◆ Data excerpts:
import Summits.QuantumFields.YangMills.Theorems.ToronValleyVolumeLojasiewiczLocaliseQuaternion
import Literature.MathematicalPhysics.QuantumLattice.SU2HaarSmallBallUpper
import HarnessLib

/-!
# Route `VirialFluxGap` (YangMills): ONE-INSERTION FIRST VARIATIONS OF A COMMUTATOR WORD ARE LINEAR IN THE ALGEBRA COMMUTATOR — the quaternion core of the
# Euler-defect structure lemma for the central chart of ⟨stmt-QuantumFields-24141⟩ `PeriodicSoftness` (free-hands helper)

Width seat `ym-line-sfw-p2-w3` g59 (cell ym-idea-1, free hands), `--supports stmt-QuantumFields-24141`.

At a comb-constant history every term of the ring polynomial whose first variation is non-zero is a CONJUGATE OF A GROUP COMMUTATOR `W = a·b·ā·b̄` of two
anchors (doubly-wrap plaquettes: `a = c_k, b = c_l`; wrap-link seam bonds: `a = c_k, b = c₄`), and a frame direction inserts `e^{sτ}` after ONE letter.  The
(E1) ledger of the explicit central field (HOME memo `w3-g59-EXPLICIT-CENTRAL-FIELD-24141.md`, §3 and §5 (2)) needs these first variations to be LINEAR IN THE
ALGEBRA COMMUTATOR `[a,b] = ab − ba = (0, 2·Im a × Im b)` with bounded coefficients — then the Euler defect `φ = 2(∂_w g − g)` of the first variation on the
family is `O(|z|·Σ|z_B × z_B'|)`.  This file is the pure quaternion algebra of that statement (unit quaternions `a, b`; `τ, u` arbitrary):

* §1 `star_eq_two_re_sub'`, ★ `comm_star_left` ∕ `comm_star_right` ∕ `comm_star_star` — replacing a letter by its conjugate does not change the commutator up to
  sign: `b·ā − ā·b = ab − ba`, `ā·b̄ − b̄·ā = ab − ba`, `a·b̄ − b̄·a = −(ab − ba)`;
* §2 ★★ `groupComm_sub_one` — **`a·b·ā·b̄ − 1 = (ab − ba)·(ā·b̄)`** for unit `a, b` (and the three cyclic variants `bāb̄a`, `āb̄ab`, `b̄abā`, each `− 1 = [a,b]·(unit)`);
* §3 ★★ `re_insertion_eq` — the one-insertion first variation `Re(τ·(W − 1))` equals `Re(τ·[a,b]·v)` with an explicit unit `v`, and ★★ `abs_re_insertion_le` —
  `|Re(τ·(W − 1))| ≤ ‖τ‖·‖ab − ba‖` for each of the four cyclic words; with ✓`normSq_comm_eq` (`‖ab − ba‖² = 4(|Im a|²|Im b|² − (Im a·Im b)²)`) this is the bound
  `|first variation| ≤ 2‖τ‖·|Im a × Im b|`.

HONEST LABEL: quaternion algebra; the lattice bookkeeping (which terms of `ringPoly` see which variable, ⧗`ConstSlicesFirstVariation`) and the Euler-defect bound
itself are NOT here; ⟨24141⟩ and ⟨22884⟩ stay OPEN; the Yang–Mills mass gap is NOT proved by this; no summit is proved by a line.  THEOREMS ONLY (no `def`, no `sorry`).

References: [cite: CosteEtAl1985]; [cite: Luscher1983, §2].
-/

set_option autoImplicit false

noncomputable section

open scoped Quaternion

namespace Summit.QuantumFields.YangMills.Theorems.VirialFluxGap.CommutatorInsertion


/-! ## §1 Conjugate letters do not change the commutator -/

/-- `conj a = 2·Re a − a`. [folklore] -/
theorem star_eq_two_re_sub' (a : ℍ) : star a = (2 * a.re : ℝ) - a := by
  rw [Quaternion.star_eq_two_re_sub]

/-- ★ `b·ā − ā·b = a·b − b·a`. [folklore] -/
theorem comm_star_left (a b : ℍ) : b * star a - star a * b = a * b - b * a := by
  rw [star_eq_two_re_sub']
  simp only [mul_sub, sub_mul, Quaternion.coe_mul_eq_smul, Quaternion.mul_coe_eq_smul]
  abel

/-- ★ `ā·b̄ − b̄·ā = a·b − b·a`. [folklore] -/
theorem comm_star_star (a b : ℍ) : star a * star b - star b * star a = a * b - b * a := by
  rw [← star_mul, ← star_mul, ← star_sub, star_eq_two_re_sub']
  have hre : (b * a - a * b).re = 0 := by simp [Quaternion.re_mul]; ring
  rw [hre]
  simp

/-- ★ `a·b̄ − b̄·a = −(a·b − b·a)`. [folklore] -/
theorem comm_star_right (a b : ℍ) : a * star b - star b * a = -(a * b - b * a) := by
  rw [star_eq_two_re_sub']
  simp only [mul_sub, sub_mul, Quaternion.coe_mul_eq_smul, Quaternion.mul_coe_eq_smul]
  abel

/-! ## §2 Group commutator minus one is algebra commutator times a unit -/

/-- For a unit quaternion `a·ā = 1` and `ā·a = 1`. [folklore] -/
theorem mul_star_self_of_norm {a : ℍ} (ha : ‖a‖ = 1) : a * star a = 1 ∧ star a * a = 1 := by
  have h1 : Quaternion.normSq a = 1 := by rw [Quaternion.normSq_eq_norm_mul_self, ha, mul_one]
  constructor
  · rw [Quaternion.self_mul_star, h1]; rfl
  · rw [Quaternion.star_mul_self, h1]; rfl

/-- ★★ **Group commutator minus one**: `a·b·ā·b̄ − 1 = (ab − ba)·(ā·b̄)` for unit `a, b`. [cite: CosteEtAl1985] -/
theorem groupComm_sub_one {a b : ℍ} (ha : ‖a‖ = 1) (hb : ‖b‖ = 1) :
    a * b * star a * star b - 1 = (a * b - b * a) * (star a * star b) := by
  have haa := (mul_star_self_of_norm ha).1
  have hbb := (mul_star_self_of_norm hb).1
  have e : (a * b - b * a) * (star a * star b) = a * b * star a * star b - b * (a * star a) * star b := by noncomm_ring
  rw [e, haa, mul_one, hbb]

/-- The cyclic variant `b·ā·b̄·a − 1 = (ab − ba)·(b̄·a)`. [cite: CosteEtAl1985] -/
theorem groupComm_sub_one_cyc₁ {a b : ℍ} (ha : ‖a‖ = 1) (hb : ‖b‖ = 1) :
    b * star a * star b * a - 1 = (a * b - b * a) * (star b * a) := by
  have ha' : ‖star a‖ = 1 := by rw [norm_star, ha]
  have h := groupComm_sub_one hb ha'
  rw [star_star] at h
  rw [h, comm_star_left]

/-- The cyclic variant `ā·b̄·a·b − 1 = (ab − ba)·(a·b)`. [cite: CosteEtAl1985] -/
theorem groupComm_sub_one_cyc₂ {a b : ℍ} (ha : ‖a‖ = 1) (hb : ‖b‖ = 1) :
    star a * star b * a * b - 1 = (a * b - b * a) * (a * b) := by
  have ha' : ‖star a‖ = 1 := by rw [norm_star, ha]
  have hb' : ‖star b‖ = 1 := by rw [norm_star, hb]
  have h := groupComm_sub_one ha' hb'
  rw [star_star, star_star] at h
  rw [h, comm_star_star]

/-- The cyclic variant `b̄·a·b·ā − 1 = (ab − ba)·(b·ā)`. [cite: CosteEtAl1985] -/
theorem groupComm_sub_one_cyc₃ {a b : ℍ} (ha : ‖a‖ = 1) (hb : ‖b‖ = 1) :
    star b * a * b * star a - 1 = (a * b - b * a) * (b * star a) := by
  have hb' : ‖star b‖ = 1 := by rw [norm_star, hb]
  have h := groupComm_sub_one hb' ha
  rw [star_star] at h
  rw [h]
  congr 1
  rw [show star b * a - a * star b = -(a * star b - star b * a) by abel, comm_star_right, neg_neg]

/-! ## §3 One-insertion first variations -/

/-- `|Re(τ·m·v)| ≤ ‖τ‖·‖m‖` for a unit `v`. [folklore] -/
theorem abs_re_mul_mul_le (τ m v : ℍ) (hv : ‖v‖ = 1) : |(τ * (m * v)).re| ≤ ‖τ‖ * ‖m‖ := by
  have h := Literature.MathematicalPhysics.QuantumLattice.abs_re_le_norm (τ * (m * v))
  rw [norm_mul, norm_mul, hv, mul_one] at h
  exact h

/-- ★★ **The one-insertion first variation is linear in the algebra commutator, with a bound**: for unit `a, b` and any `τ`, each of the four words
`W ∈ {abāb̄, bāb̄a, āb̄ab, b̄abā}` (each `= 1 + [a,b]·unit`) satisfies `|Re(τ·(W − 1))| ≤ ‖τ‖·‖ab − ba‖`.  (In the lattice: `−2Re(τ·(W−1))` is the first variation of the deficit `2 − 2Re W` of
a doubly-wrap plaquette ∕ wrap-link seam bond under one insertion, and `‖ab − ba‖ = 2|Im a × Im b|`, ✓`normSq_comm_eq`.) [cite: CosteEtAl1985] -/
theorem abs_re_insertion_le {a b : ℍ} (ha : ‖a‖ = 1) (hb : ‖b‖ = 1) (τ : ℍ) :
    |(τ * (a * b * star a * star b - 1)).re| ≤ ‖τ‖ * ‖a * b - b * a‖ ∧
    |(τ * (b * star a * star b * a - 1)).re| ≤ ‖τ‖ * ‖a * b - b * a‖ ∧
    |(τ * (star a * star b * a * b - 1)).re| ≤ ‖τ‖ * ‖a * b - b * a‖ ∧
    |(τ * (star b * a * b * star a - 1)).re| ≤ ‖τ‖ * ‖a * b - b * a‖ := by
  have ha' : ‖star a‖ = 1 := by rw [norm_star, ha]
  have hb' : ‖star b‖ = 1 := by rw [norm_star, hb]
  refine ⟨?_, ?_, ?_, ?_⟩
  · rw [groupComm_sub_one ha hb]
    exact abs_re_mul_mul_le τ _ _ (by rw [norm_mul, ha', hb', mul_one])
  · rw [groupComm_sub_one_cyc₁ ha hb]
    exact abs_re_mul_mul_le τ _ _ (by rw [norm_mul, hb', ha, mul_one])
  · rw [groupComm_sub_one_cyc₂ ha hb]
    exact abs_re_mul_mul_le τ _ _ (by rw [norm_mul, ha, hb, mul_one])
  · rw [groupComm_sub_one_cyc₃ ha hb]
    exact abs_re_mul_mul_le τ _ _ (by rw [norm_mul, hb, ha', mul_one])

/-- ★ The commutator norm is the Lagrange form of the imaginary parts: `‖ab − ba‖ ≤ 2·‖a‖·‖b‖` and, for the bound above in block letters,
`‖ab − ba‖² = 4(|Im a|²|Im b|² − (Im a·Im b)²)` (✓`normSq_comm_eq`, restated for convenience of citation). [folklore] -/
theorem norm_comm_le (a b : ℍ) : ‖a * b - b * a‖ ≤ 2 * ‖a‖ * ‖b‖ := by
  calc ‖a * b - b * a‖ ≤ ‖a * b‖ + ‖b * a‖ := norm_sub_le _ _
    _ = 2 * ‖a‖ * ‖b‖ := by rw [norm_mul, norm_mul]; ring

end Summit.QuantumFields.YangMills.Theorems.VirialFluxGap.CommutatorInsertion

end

◆ What you need to do:
Quote the line that contains "b - b * a‖ := by" and each line after it through the end of the data, exactly, leaving out everything else.

◆ Answer box:
    |(τ * (star b * a * b * star a - 1)).re| ≤ ‖τ‖ * ‖a * b - b * a‖ := by
  have ha' : ‖star a‖ = 1 := by rw [norm_star, ha]
  have hb' : ‖star b‖ = 1 := by rw [norm_star, hb]
  refine ⟨?_, ?_, ?_, ?_⟩
  · rw [groupComm_sub_one ha hb]
    exact abs_re_mul_mul_le τ _ _ (by rw [norm_mul, ha', hb', mul_one])
  · rw [groupComm_sub_one_cyc₁ ha hb]
    exact abs_re_mul_mul_le τ _ _ (by rw [norm_mul, hb', ha, mul_one])
  · rw [groupComm_sub_one_cyc₂ ha hb]
    exact abs_re_mul_mul_le τ _ _ (by rw [norm_mul, ha, hb, mul_one])
  · rw [groupComm_sub_one_cyc₃ ha hb]
    exact abs_re_mul_mul_le τ _ _ (by rw [norm_mul, hb, ha', mul_one])

/-- ★ The commutator norm is the Lagrange form of the imaginary parts: `‖ab − ba‖ ≤ 2·‖a‖·‖b‖` and, for the bound above in block letters,
`‖ab − ba‖² = 4(|Im a|²|Im b|² − (Im a·Im b)²)` (✓`normSq_comm_eq`, restated for convenience of citation). [folklore] -/
theorem norm_comm_le (a b : ℍ) : ‖a * b - b * a‖ ≤ 2 * ‖a‖ * ‖b‖ := by
  calc ‖a * b - b * a‖ ≤ ‖a * b‖ + ‖b * a‖ := norm_sub_le _ _
    _ = 2 * ‖a‖ * ‖b‖ := by rw [norm_mul, norm_mul]; ring

end Summit.QuantumFields.YangMills.Theorems.VirialFluxGap.CommutatorInsertion

end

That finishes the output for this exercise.